Tivemos a oportunidade de ver diversas dessas hortas nas propriedades que visitamos. Campos de futebol nas vilas onde vivem os trabalhadores e até uma ponte sobre um rio foi construída para servir um desses vilarejos. O envolvimento de Miguel Torres Junior foi fundamental para que tais iniciativas fossem implementadas no Chile. Podemos dizer que foi ali que ele se preparou e passou com louvor no teste para assumir a presidência global da Torres, um grupo que cultiva uvas há 300 anos e produz vinhos há 150 anos.
Vinho de iniciados
Nesse contexto temporal, fomos ao Chile para fazer uma degustação vertical com um de seus ícones, que, em 2016, completa 30 anos. Dentro da tradição dos grandes Cabernet Sauvignon do Chile, o Manso de Velasco é um tesouro conhecido no Brasil apenas pelos iniciados. Isso se dá por diversas razões. O vinhedo do Manso está localizado em Curicó, fora do que se convencionou como o terroir dos grandes Cabernets, em Maipo. Mas devido a esse fato, apresenta uma personalidade muito própria. Além disso, trata-se de um single vineyard de baixa produção. Em 1984, os 10 hectares do Fundo San Francisco Norte foram adquiridos pela Torres.

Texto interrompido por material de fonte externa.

/-- item stmt-AtomisticToContinuum-14069 · crux · rank 2 · open · by planner
why it might fail: Scrambling of a deterministic bulk by two boundary taps is unproved for any anharmonic chain: if the corrector keeps memory for ≫1 causal crossings (weak chaos, sticky breathers / KAM islands at low T·lam) ‖u_N‖² ≫ N² (≍N³ at lam=β=0); C ≍ σ²/v_B blows up in the cold/harmonic corner.
sources: KunduDharNarayan2009, BonettoLebowitzReyBellet2000, BernardinOlla2005, BeckerMenegaki2022, CuneoEckmannHairerReyBellet2018, LepriLiviPoliti2003
[crux] (E1, rank 2 — the engine at TRUE scale; replaces the dead engine OddCorrectorDecay) for all
ω₂, lam, β, γ > 0 and T > 0 there is C(T) with, for every N and every a.e.-limit u of the
finite-horizon Kubo correctors u_τ = ∫₀^τ P_tJ_tot dt (equilibrium OPEN kernels transitionKernel N T
T; the corrector exists, is C¹ and is the L²-limit by CorrectorTheory — nothing is smuggled, the
predicate is verbatim that of OddDensityIsCorrector / CorrectorTheory): u ∈ L²(μ_T) and ∫u² dμ_T ≤
C·N²·Z (μ_T = e^{−H_N/T}dqdp unnormalised, Z its mass; ‖J‖² ≍ N·Z, so this is the one-vector
resolvent bound ‖L⁻¹J‖ ≲ √N·‖J‖). Scale: u(x) = E[∫₀^∞ J_tot(X_t)dt | X_0 = x] carries the
deterministic bulk transport of the causal window t ≲ N/v_B (Var ≍ σ²N·N/(2v_B)); the claim is that
NOTHING MORE survives — boundary noise + bulk chaos scramble the microstate within O(1) causal
crossings. One Cauchy–Schwarz against J gives only D_N = O(√N); the aligned witness of WitnessGlue
gives D_N = O(1). Harmonic member: ‖u‖² ≍ N³ (fails as it must). Numerics pending: B_full(end)/N² of
the crux idea's kit jobs j008184 / j008186. [deps: CorrectorTheory] [difficulty: open-problem] -/
@[route_item "route-AtomisticToContinuum-OddSectorIrreversibility", crux]
def ConeScaleCorrector : Prop :=
  ∀ ω₂ lam β γ : ℝ, 0 < ω₂ → 0 < lam → 0 < β → 0 < γ → ∀ T : ℝ, 0 < T → ∃ C : ℝ, ∀ (N : ℕ) (u : Literature.MathematicalPhysics.KineticTheory.HeatConduction.PhaseSpace N → ℝ), let P := Literature.MathematicalPhysics.KineticTheory.HeatConduction.pinnedChain ω₂ lam β γ; let μT : MeasureTheory.Measure (Literature.MathematicalPhysics.KineticTheory.HeatConduction.PhaseSpace N) := MeasureTheory.volume.withDensity (fun x : Literature.MathematicalPhysics.KineticTheory.HeatConduction.PhaseSpace N => ENNReal.ofReal (Real.exp (-(P.hamiltonian N x) / T))); let J : Literature.MathematicalPhysics.KineticTheory.HeatConduction.PhaseSpace N → ℝ := fun z => ∑ i : Fin N, P.bondCurrent N i z; (∀ᵐ x ∂μT, Filter.Tendsto (fun τ : ℝ => ∫ t in Set.Ioc (0 : ℝ) τ, (∫ y, J y ∂(P.transitionKernel N T T t.toNNReal x))) Filter.atTop (nhds (u x))) → MeasureTheory.MemLp u 2 μT ∧ ∫ x, (u x) ^ 2 ∂μT ≤ C * (N : ℝ) ^ 2 * ∫ x, Real.exp (-(P.hamiltonian N x) / T) ∂MeasureTheory.volume
/-! ### Phragmén–Lindelöf: `‖G_m(y)‖ ≤ e^{π |Im y|}` -/

/-- The auxiliary function `h(z) = G_m(z) e^{iπz}` is bounded by `1` on the closed upper
half-plane (Phragmén–Lindelöf in the two upper quadrants). [folklore] -/
theorem norm_eulerTail_mul_exp_le_one (m : ℕ) {z : ℂ} (hz : 0 ≤ z.im) :
    ‖eulerTail m z * Complex.exp (I * π * z)‖ ≤ 1 := by
  set h : ℂ → ℂ := fun z => eulerTail m z * Complex.exp (I * π * z) with hh
  have hdiff : Differentiable ℂ h :=
    (differentiable_eulerTail m).mul (((differentiable_const _).mul differentiable_id).cexp)
  -- growth
  have hgrowth : ∀ z : ℂ, ‖h z‖ ≤ Real.exp π * ‖Real.exp (2 * π * ‖z‖ ^ (1 : ℝ))‖ := by
    intro z
    rw [Real.rpow_one, Real.norm_eq_abs, abs_of_pos (Real.exp_pos _), hh]
    simp only [norm_mul]
    have h1 := norm_eulerTail_le_exp m z
    have h2 : ‖Complex.exp (I * π * z)‖ ≤ Real.exp (π * ‖z‖) := by
      rw [Complex.norm_exp]
      apply Real.exp_le_exp.2
      refine (Complex.re_le_norm _).trans ?_
      rw [norm_mul, norm_mul, Complex.norm_I, one_mul, Complex.norm_real, Real.norm_eq_abs,
        abs_of_pos Real.pi_pos]
    calc ‖eulerTail m z‖ * ‖Complex.exp (I * π * z)‖
        ≤ (Real.exp π * Real.exp (π * ‖z‖)) * Real.exp (π * ‖z‖) :=
          mul_le_mul h1 h2 (norm_nonneg _) (by positivity)
      _ = Real.exp π * Real.exp (2 * π * ‖z‖) := by
          rw [mul_assoc, ← Real.exp_add]; ring_nf
  have hB : ∀ F : Filter ℂ, ∃ c < (2 : ℝ), ∃ B, h =O[F] fun z => Real.exp (B * ‖z‖ ^ c) :=
    fun F => ⟨1, by norm_num, 2 * π, Asymptotics.IsBigO.of_bound (Real.exp π) (Filter.Eventually.of_forall hgrowth)⟩
  -- boundary values
  have hre : ∀ x : ℝ, ‖h x‖ ≤ 1 := by
    intro x
    rw [hh]
    simp only [norm_mul]
    rw [show I * (π : ℂ) * (x : ℂ) = ((π * x : ℝ) : ℂ) * I by push_cast; ring, Complex.norm_exp_ofReal_mul_I,
      mul_one]
    exact norm_eulerTail_real_le_one m x
  have him : ∀ x : ℝ, 0 ≤ x → ‖h (x * I)‖ ≤ 1 := by
    intro x hx
    rw [hh]
    simp only [norm_mul]
    rw [show I * (π : ℂ) * ((x : ℂ) * I) = ((-(π * x) : ℝ) : ℂ) by
      push_cast; ring_nf; rw [Complex.I_sq]; ring, Complex.norm_exp_ofReal]
    rcases hx.eq_or_lt with h0 | hpos
    · rw [← h0]; simp
    · calc ‖eulerTail m (x * I)‖ * Real.exp (-(π * x))
          ≤ Real.sinh (π * x) / (π * x) * Real.exp (-(π * x)) :=
            mul_le_mul_of_nonneg_right (norm_eulerTail_mul_I_le m hpos.ne') (Real.exp_pos _).le
        _ ≤ 1 := sinh_div_mul_exp_neg_le_one hpos
  show ‖h z‖ ≤ 1
  rcases le_total 0 z.re with hre0 | hre0
  · exact PhragmenLindelof.quadrant_I (f := h) hdiff.diffContOnCl (hB _) (fun x _ => hre x) him hre0 hz
  · exact PhragmenLindelof.quadrant_II (f := h) hdiff.diffContOnCl (hB _) (fun x _ => hre x) him hre0 hz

E dentro desse “fundo” se encontram 3,6 hectares de vinhedos com mais de 115 anos. Caminhar por seus solos de origem vulcânica e arenosos é como andar pelos corredores de uma catedral. Impossível não se emocionar e querer tocar aquelas videiras com troncos retorcidos, que aparentam ser, ao mesmo tempo, imponentes e frágeis. São plantas que testemunharam outros tempos, quando o homem ainda aprendia a voar e a arte moderna nascia, e que carregam a sabedoria e o equilíbrio que só a experiência pode trazer.
Embora o Sr. Miguel Torres, como bom espanhol, prefira o termo “Pago”, vamos usar microterroir para definir esse fantástico pedacinho de terra que produziu o primeiro Manso de Velasco em 1986. Aliás, o nome do vinho é parte do orgulho das raízes espanholas da Torres ao homenagear o fundador de Curicó, o espanhol José Antonio Manso de Velasco y Sánchez de Samaiego. Este soldado e político, que serviu como governador do Chile e vice-rei do Peru, realizou feitos memoráveis, construindo o primeiro mercado público em Santigo e os canais de irrigação do rio Maipo, reconstruindo Valdivia (destruída por um terremoto) e celebrando o armistício com os índios Mapuche. Do Chile, Manso de Velasco foi para o Peru onde, como vice-rei, enfrentou os efeitos do devastador terremoto de 28 de outubro de 1746. Esse tremor atingiu severamente a cidade de Lima, mas a devastação foi completa em Callao. Durante a noite, um tsunami de 17 metros invadiu a costa por 5 quilômetros, deixando apenas 200 sobreviventes entre seus 5.000 habitantes. A ação de Manso de Velasco foi determinante para socorrer os desabrigados e para os esforços de reconstrução com novas técnicas mais flexíveis e adequadas para resistir a abalos sísmicos do que as construções de adobe. A ação lhe rendeu o título de primeiro Conde de Superunda (ou superonda), que também batiza outro dos ícones da Torres Chile. Nesse caso, um corte de Tempranillo, Cabernet Sauvignon, Monastrell e Carménère.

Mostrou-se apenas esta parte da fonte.